*** Opening of Records for this exercise ***

/-- An element of `span {X₀, X₁}` has no pure `(X₂,X₃)`-coefficients. -/
theorem coeff_eq_zero_of_mem_span_X_pair (G : MvPowerSeries (Fin 4) k) (hG : G ∈ Ideal.span {(X 0 : MvPowerSeries (Fin 4) k), X 1})
    (m : Fin 4 →₀ ℕ) (hm0 : m 0 = 0) (hm1 : m 1 = 0) : coeff m G = 0 := by
  obtain ⟨a, b, rfl⟩ := Ideal.mem_span_pair.mp hG
  rw [map_add, mul_comm a, mul_comm b, coeff_X_mul_eq, coeff_X_mul_eq, if_neg (by omega), if_neg (by omega), add_zero]

variable {S₁ : Type} [CommRing S₁] [IsLocalRing S₁]

/-- A ring isomorphism onto `κ⟦X⟧` maps the maximal ideal into the maximal ideal. -/
theorem map_maximalIdeal_le_of_ringEquiv (e₁ : S₁ ≃+* MvPowerSeries (Fin 4) k) :
    (maximalIdeal S₁).map e₁.toRingHom ≤ maximalIdeal (MvPowerSeries (Fin 4) k) := by
  rw [Ideal.map_le_iff_le_comap]
  intro s hs
  rw [Ideal.mem_comap, IsLocalRing.mem_maximalIdeal, mem_nonunits_iff]
  intro hu
  exact (IsLocalRing.mem_maximalIdeal _ |>.mp hs) (by simpa using hu.map e₁.symm)

/-- **Pure `(X₂,X₃)`-coefficients of degree `d` of `e₁ f₁` = residues of the coefficients of `Ψ₁`**, for ANY form `Ψ₁` of degree `d` with
`f₁ ≡ Ψ₁(z₁, w₁) (mod (x₁, v₁)·𝔪₁^(d−1) + 𝔪₁^(d+1))`, in Cohen coordinates `e₁` with `e₁ (x₁, v₁, z₁, w₁) = (X₀, X₁, X₂, X₃)` carrying the
coefficient field `σ₁` to the constants. In particular two such forms have the same residue form («pure-part uniqueness»). -/
theorem coeff_pure_eq_residue_coeff (e₁ : S₁ ≃+* MvPowerSeries (Fin 4) (ResidueField S₁))
    (σ₁ : ResidueField S₁ →+* S₁) (hσ₁ : ∀ b, residue S₁ (σ₁ b) = b) (heC : ∀ b, e₁ (σ₁ b) = C b)
    (x₁ v₁ z₁ w₁ f₁ : S₁) (hex : e₁ x₁ = X 0) (hev : e₁ v₁ = X 1) (hez : e₁ z₁ = X 2) (hew : e₁ w₁ = X 3)
    (hz₁ : z₁ ∈ maximalIdeal S₁) (hw₁ : w₁ ∈ maximalIdeal S₁)
    (d : ℕ) (Ψ₁ : MvPolynomial (Fin 2) S₁) (hΨ₁ : Ψ₁.IsHomogeneous d)
    (hcong : f₁ - MvPolynomial.eval ![z₁, w₁] Ψ₁ ∈ Ideal.span {x₁, v₁} * maximalIdeal S₁ ^ (d - 1) ⊔ maximalIdeal S₁ ^ (d + 1))
    (m : Fin 4 →₀ ℕ) (hm0 : m 0 = 0) (hm1 : m 1 = 0) (hmd : m 2 + m 3 = d) :
    coeff m (e₁ f₁) = residue S₁ (MvPolynomial.coeff (Finsupp.single 0 (m 2) + Finsupp.single 1 (m 3)) Ψ₁) := by
  classical
  -- replace the coefficients of `Ψ₁` by their `σ₁`-representatives
  set c' : (Fin 2 →₀ ℕ) → S₁ := fun e => σ₁ (residue S₁ (MvPolynomial.coeff e Ψ₁)) with hc'
  have hc'mem : ∀ e, c' e - MvPolynomial.coeff e Ψ₁ ∈ maximalIdeal S₁ := fun e => by
    rw [← IsLocalRing.residue_eq_zero_iff, map_sub, hσ₁, sub_self]
  have hsum := eval_sub_sum_mem_pow d Ψ₁ hΨ₁ z₁ w₁ hz₁ hw₁ c' hc'mem
  -- `f₁ = Σ c'_e z₁^e₀ w₁^e₁ + r₁'`
  have hr : f₁ - ∑ e ∈ Ψ₁.support, c' e * (z₁ ^ (e 0) * w₁ ^ (e 1)) ∈
      Ideal.span {x₁, v₁} * maximalIdeal S₁ ^ (d - 1) ⊔ maximalIdeal S₁ ^ (d + 1) := by
    have : f₁ - ∑ e ∈ Ψ₁.support, c' e * (z₁ ^ (e 0) * w₁ ^ (e 1)) =
        (f₁ - MvPolynomial.eval ![z₁, w₁] Ψ₁) +
          (MvPolynomial.eval ![z₁, w₁] Ψ₁ - ∑ e ∈ Ψ₁.support, c' e * (z₁ ^ (e 0) * w₁ ^ (e 1))) := by ring
    rw [this]
    exact Ideal.add_mem _ hcong (Ideal.mem_sup_right hsum)
  -- image of the sum under `e₁`
  have himg : e₁ (∑ e ∈ Ψ₁.support, c' e * (z₁ ^ (e 0) * w₁ ^ (e 1))) =
      ∑ e ∈ Ψ₁.support, C (residue S₁ (MvPolynomial.coeff e Ψ₁)) * (X 2 ^ (e 0) * X 3 ^ (e 1)) := by
    rw [map_sum]
    refine Finset.sum_congr rfl fun e _ => ?_
    rw [map_mul, map_mul, map_pow, map_pow, hez, hew, hc', heC]
  -- image of the remainder has no pure coefficient of degree `d`
  obtain ⟨r₁, hr₁, r₂, hr₂, hr₁₂⟩ := Submodule.mem_sup.mp hr
  have hcoeff₁ : coeff m (e₁ r₁) = 0 := by
    refine coeff_eq_zero_of_mem_span_X_pair _ ?_ m hm0 hm1
    have hle : (Ideal.span {x₁, v₁} * maximalIdeal S₁ ^ (d - 1)).map e₁.toRingHom ≤ Ideal.span {(X 0 : MvPowerSeries _ _), X 1} := by
      refine (Ideal.map_mono Ideal.mul_le_right).trans ?_
      rw [Ideal.map_span, Set.image_insert_eq, Set.image_singleton]
      change Ideal.span {e₁ x₁, e₁ v₁} ≤ _
      rw [hex, hev]
    exact hle (Ideal.mem_map_of_mem _ hr₁)
  have hcoeff₂ : coeff m (e₁ r₂) = 0 := by
    have hmem : e₁ r₂ ∈ maximalIdeal (MvPowerSeries (Fin 4) (ResidueField S₁)) ^ (d + 1) := by
      have hle : (maximalIdeal S₁ ^ (d + 1)).map e₁.toRingHom ≤ maximalIdeal (MvPowerSeries (Fin 4) (ResidueField S₁)) ^ (d + 1) := by
        rw [Ideal.map_pow]
        exact Ideal.pow_right_mono (map_maximalIdeal_le_of_ringEquiv e₁) _
      exact hle (Ideal.mem_map_of_mem _ hr₂)
    refine Literature.RingTheory.MvPowerSeries.Jets.coeff_eq_zero_of_mem_maximalIdeal_pow hmem ?_
    rw [Literature.Barriers.ResolutionOfSingularities.HauserPerlega.degree_fin4]; omega
  -- assemble
  have hf₁ : f₁ = ∑ e ∈ Ψ₁.support, c' e * (z₁ ^ (e 0) * w₁ ^ (e 1)) + (r₁ + r₂) := by rw [hr₁₂]; ring
  rw [hf₁, map_add, map_add, map_add, map_add, himg, hcoeff₁, hcoeff₂, add_zero, add_zero,
    coeff_sum_C_mul_X_pow _ _ m hm0 hm1]
  by_cases hmem : Finsupp.single (0 : Fin 2) (m 2) + Finsupp.single 1 (m 3) ∈ Ψ₁.support
  · rw [if_pos hmem]
  · rw [if_neg hmem, MvPolynomial.notMem_support_iff.mp hmem, map_zero]
import Literature.MathematicalPhysics.QuantumFieldTheory.BalabanImbrieJaffe1984to88.BIJ85Eq5113Proof
import Literature.MathematicalPhysics.QuantumFieldTheory.BalabanImbrieJaffe1984to88.BIJ85Eq219ProofPart2

/-!
# `BalabanImbrieJaffe1984to88.BIJ85GaugeFnBound513` — T. Bałaban, J. Imbrie, A. Jaffe, *Renormalization of the Higgs model:
minimizers, propagators and the stability of mean field theory*, Commun. Math. Phys. **97** (1985) 299–329 [BalabanImbrieJaffe1985]:
p. 326, first sentence of (7.2.4) — *"The gauge transformation λ in (5.1.1) is bounded"* — and the LOCALITY of the gauge function
`λ(A)` of (5.1.13) behind the kernel bound (7.2.4): PROVED on the V1 lattice calculus for the concrete `λ(A)` =
`…BIJ85GaugeFunction5113.lamOf` (file 1 of 2 of row C1.Eq7.2.4; file 2 = `…BIJ85Ineq724Proof`, the kernel `D_k` and its decay)

statement-level skeleton of published theorems with citation tags; proofs where landed; nothing here is a claim about the Yang–Mills mass gap

PDF held: `paper:balaban1985-cmp97-bij-higgs-minimizers` (journal page = PDF page + 298); p. 326 [PDF 28] read as an image
(`run/shared/lean/pub/lit-balaban/lit-balaban-r15/pages/1985-cmp97-bij-higgs-minimizers-p028-x2.png`), pp. 314–315 [PDF 16–17]
(`…/lit-balaban-p08/renders/bij85-p016.png`, `…p017.png`).

THE PRINTED TEXT (p. 326, verbatim): *"The gauge transformation λ in (5.1.1) is bounded and depends on B through an exponentially
decaying kernel D_k: λ(x) = (D_kB)(x), |D_k(x, b)| ≤ Me^{−δdist(x,b)}. (7.2.4) This estimate follows from (5.1.4) and (7.2.2)."*
Here λ = λ(H_kB) is (5.1.4) = (5.1.13) at `A = H_kB`:  *"λ(x) = λ(A, x) = −Σ_{j=0}^{k−1} L^{j−k}[(Q_jA)(Γ_{x_{j+1},x_j}) −
Q′(Q_jA)(Γ_{x_{j+1},·})]. (5.1.13)"* (p. 315).  WHY (7.2.4) follows from (5.1.4): every term of (5.1.13) at the point `x` reads the
averages `Q_jA` only along staircase contours INSIDE the block `B(x_{j+1}) ⊂ B^k(x_k)`, i.e. `λ(A)(x)` sees `A` only on the η-bonds of
the unit block `B^k(x_k) ∋ x` (LOCALITY), and it is a finite combination of at most `2·d·(L−1)/2` averages of `A` per scale with the
weights `L^{j−k}`, `Σ_{j<k} L^{j−k} < (L−1)^{−1}` (BOUNDEDNESS: `|λ(A)(x)| ≤ d·sup_b|A(b)|` at the printed normalisation).

CITATION HEADER (lean-in-tree rule).  Phase-2 file of the lit-balaban TYPED SKELETON (HOME `run/shared/lean/pub/lit-balaban/`), SKELETON
row **`C1.Eq7.2.4`** (reader r15 `ROWS-C1`: `typed p239582`, decl `…BIJ85Sect7Statements.KernelData.Ineq724`), seat p08 gen 3 (unit
`lit-balaban-p08`; TAKING HOME/STATUS.md 2026-08-21T04:18:37Z).  WHAT IS PROVED HERE, over the carriers OF RECORD of
`…Balaban1983to89.LatticeFieldCalculus` (tori `Setup.Site P j`, `VecField`/`SiteField`, `Q_j` = `bondAvgIter j`, `Q′` = `siteAvg`, staircase
contours `Γ_{y,x}` = `stairSum`, CENTRED blocks `Site.blockSite`/`blockOf`/`emb` — DIVERGENCE F3 of `pub-balaban` inherited) and the objects of
`…BIJ85GaugeFunction5113` (`blk j x = x_j`, `contour`, `blockMean`, `fluct`, `lamOf c k A = λ(A)` with the lattice factor `c` of `∂` explicit,
`c = η⁻¹ = L^k` in print), in the standing range `k ≤ m + K`:
* §1 — SUP BOUNDS (the averages are convex combinations; a staircase inside a block has at most `(L−1)/2` bonds per direction):
  `norm_runSum_le`, `valMinAbs_blockSite_sub_emb`/`natAbs_valMinAbs_blockSite_sub_emb_le` (|n_μ| ≤ (L−1)/2), `norm_stairSum_le`, `norm_siteAvg_le`, `norm_bondAvg_le`,
  `norm_bondAvgIter_le`, `norm_contour_le`, `norm_blockMean_le`, `norm_fluct_le`;
* §2 — **"λ is bounded"**: `norm_lamOf_le` (`‖λ(A)(x)‖ ≤ (2·d·((L−1)/2)·Σ_{j<k}L^j/|c|)·sup‖A‖`) and, at the printed normalisation
  `c = L^k`, `norm_lamOf_le_unit` (`‖λ(A)(x)‖ ≤ d·(1 − L^{−k})·sup‖A‖ ≤ d·sup‖A‖`);
* §3 — LOCALITY: `bondAvgIter_eq_zero_of_vanish` (if `A` vanishes on the η-bonds with both endpoints over a set `S` of `T^{(n)}`-sites,
  `Q_nA` vanishes on the `T^{(n)}`-bonds with both endpoints in `S` — from the block geometry of the straight contours of (2.13),
  `…BIJ85Eq219Proof.blockOf_runSite_blockSite_of_lt/ge`), **`lamOf_eq_zero_of_vanish`** (if `A` vanishes on the η-bonds of the unit
  block `B^k(y)` then `λ(A) = 0` on `B^k(y)` — from `…BIJ85Eq219ProofPart2.stairSum_eq_zero_of_interior`: the staircase `Γ_{x_{j+1},x′}`,
  `x′ ∈ B(x_{j+1})`, has both endpoints of every bond in `B(x_{j+1})`), and `lamOf_congr_tower` (`λ(A)(x)` depends on `A↾B^k(x_k)` only).
Theorems only (no definition, no Prop-valued fact); nothing of the paper is asserted beyond these kernel-checked bounds.  (7.2.2) itself (decay of `H_k`, *"a consequence of Proposition 1.2 and the
representation (1.103) of [6I]"*) is NOT proved anywhere in the tree and enters file 2 as a displayed hypothesis.
-/

namespace Literature.MathematicalPhysics.QuantumFieldTheory.BalabanImbrieJaffe1984to88.BIJ85GaugeFnBound513

open Literature.MathematicalPhysics.QuantumFieldTheory.Balaban1983to89
open LatticeFieldCalculus B5Eq120IterProof BIJ85AxialPropagator411 BIJ85GaugeFunction5113 BIJ85Eq5113Proof
open BIJ85Eq219Proof BIJ85Eq219ProofPart2

/-! ## §1  Sup bounds: averages are convex combinations; a staircase in a block has `≤ (L−1)/2` bonds per direction -/

section SupBounds

variable {P : Params} {j : ℕ} {V : Type*} [NormedAddCommGroup V] [NormedSpace ℝ V]

omit [NormedSpace ℝ V] in
/-- A bound valid at every bond is nonnegative (the bond set of a torus is nonempty: `d ≥ 1`). [folklore] -/
private theorem nonneg_of_bound {A : VecField P j V} {a : ℝ} (hA : ∀ b, ‖A b‖ ≤ a) : 0 ≤ a :=
  (norm_nonneg _).trans (hA ⟨default, ⟨0, P.hd⟩⟩)

omit [NormedSpace ℝ V] in
/-- `‖A(run of n steps)‖ ≤ |n|·sup‖A‖`: the signed straight-run sum of [Balaban1984PropagatorsI] (1.7) has `|n|` bonds.
[cite: Balaban1984PropagatorsI, (1.7) p.18] -/
theorem norm_runSum_le (A : VecField P j V) {a : ℝ} (hA : ∀ b, ‖A b‖ ≤ a) (x : Site P j) (μ : Fin P.d) (n : ℤ) :
    ‖runSum A x μ n‖ ≤ |(n : ℝ)| * a := by
  cases n with
  | ofNat n =>
    simp only [runSum, Int.ofNat_eq_natCast, Int.cast_natCast, Nat.abs_cast]
    calc ‖∑ t ∈ Finset.range n, A ⟨runSite x μ t, μ⟩‖ ≤ ∑ t ∈ Finset.range n, ‖A ⟨runSite x μ t, μ⟩‖ := norm_sum_le _ _
      _ ≤ ∑ _t ∈ Finset.range n, a := Finset.sum_le_sum fun t _ => hA _
      _ = n * a := by rw [Finset.sum_const, Finset.card_range, nsmul_eq_mul]
  | negSucc n =>
    simp only [runSum, norm_neg, Int.cast_negSucc, abs_neg]
    have hn : |((n : ℝ) + 1)| = n + 1 := abs_of_nonneg (by positivity)
    rw [show ((n + 1 : ℕ) : ℝ) = (n : ℝ) + 1 by push_cast; ring, hn]
    calc ‖∑ t ∈ Finset.range (n + 1), A ⟨Function.update x μ (x μ - (t + 1 : ℕ)), μ⟩‖
        ≤ ∑ t ∈ Finset.range (n + 1), ‖A ⟨Function.update x μ (x μ - (t + 1 : ℕ)), μ⟩‖ := norm_sum_le _ _
      _ ≤ ∑ _t ∈ Finset.range (n + 1), a := Finset.sum_le_sum fun t _ => hA _
      _ = ((n : ℝ) + 1) * a := by rw [Finset.sum_const, Finset.card_range, nsmul_eq_mul]; push_cast; ring

/-- The centred offset of a block site from the block centre, read by `ZMod.valMinAbs` as `stairSum` does, is the printed
`n_μ = r_μ − (L−1)/2` (cf. (5.1.2)–(5.1.3): `x ∈ B(x_1)`; standing range, `N_j = L·N_{j+1} > 2|n_μ|`). [cite: Balaban1984PropagatorsI, (1.7) p.18] -/
theorem valMinAbs_blockSite_sub_emb (hj : j + 1 ≤ P.m + P.K) (y : Site P (j + 1)) (r : Fin P.d → Fin P.L) (μ : Fin P.d) :
    (Site.blockSite y r μ - emb y μ).valMinAbs = (r μ : ℤ) - (((P.L - 1) / 2 : ℕ) : ℤ) := by
  apply (ZMod.valMinAbs_spec _ _).mpr
  have hL := AveragingRT.two_mul_half_add_one P
  have hN : P.L ≤ P.sitesPerDir j := by
    rw [P.sitesPerDir_eq_mul_succ hj]
    exact Nat.le_mul_of_pos_left P.L (Nat.pos_of_ne_zero (P.sitesPerDir_ne_zero (j + 1)))
  have hr := (r μ).isLt
  refine ⟨?_, ?_⟩
  · simp only [Site.blockSite, emb, Nat.cast_add, Nat.cast_mul, Int.cast_sub, Int.cast_natCast]
    ring
  · simp only [Set.mem_Ioc]
    have hN' : ((P.L : ℕ) : ℤ) ≤ ((P.sitesPerDir j : ℕ) : ℤ) := by exact_mod_cast hN
    constructor <;> push_cast <;> omega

*** Close of Records for this exercise ***

Reproduce exactly the stretch of the material above that starts at the line with "the η-bonds with" and ends at the line with "open LatticeFieldCalculus B5Eq120IterProof", both included, and nothing else.

* §3 — LOCALITY: `bondAvgIter_eq_zero_of_vanish` (if `A` vanishes on the η-bonds with both endpoints over a set `S` of `T^{(n)}`-sites,
  `Q_nA` vanishes on the `T^{(n)}`-bonds with both endpoints in `S` — from the block geometry of the straight contours of (2.13),
  `…BIJ85Eq219Proof.blockOf_runSite_blockSite_of_lt/ge`), **`lamOf_eq_zero_of_vanish`** (if `A` vanishes on the η-bonds of the unit
  block `B^k(y)` then `λ(A) = 0` on `B^k(y)` — from `…BIJ85Eq219ProofPart2.stairSum_eq_zero_of_interior`: the staircase `Γ_{x_{j+1},x′}`,
  `x′ ∈ B(x_{j+1})`, has both endpoints of every bond in `B(x_{j+1})`), and `lamOf_congr_tower` (`λ(A)(x)` depends on `A↾B^k(x_k)` only).
Theorems only (no definition, no Prop-valued fact); nothing of the paper is asserted beyond these kernel-checked bounds.  (7.2.2) itself (decay of `H_k`, *"a consequence of Proposition 1.2 and the
representation (1.103) of [6I]"*) is NOT proved anywhere in the tree and enters file 2 as a displayed hypothesis.
-/

namespace Literature.MathematicalPhysics.QuantumFieldTheory.BalabanImbrieJaffe1984to88.BIJ85GaugeFnBound513

open Literature.MathematicalPhysics.QuantumFieldTheory.Balaban1983to89
open LatticeFieldCalculus B5Eq120IterProof BIJ85AxialPropagator411 BIJ85GaugeFunction5113 BIJ85Eq5113Proof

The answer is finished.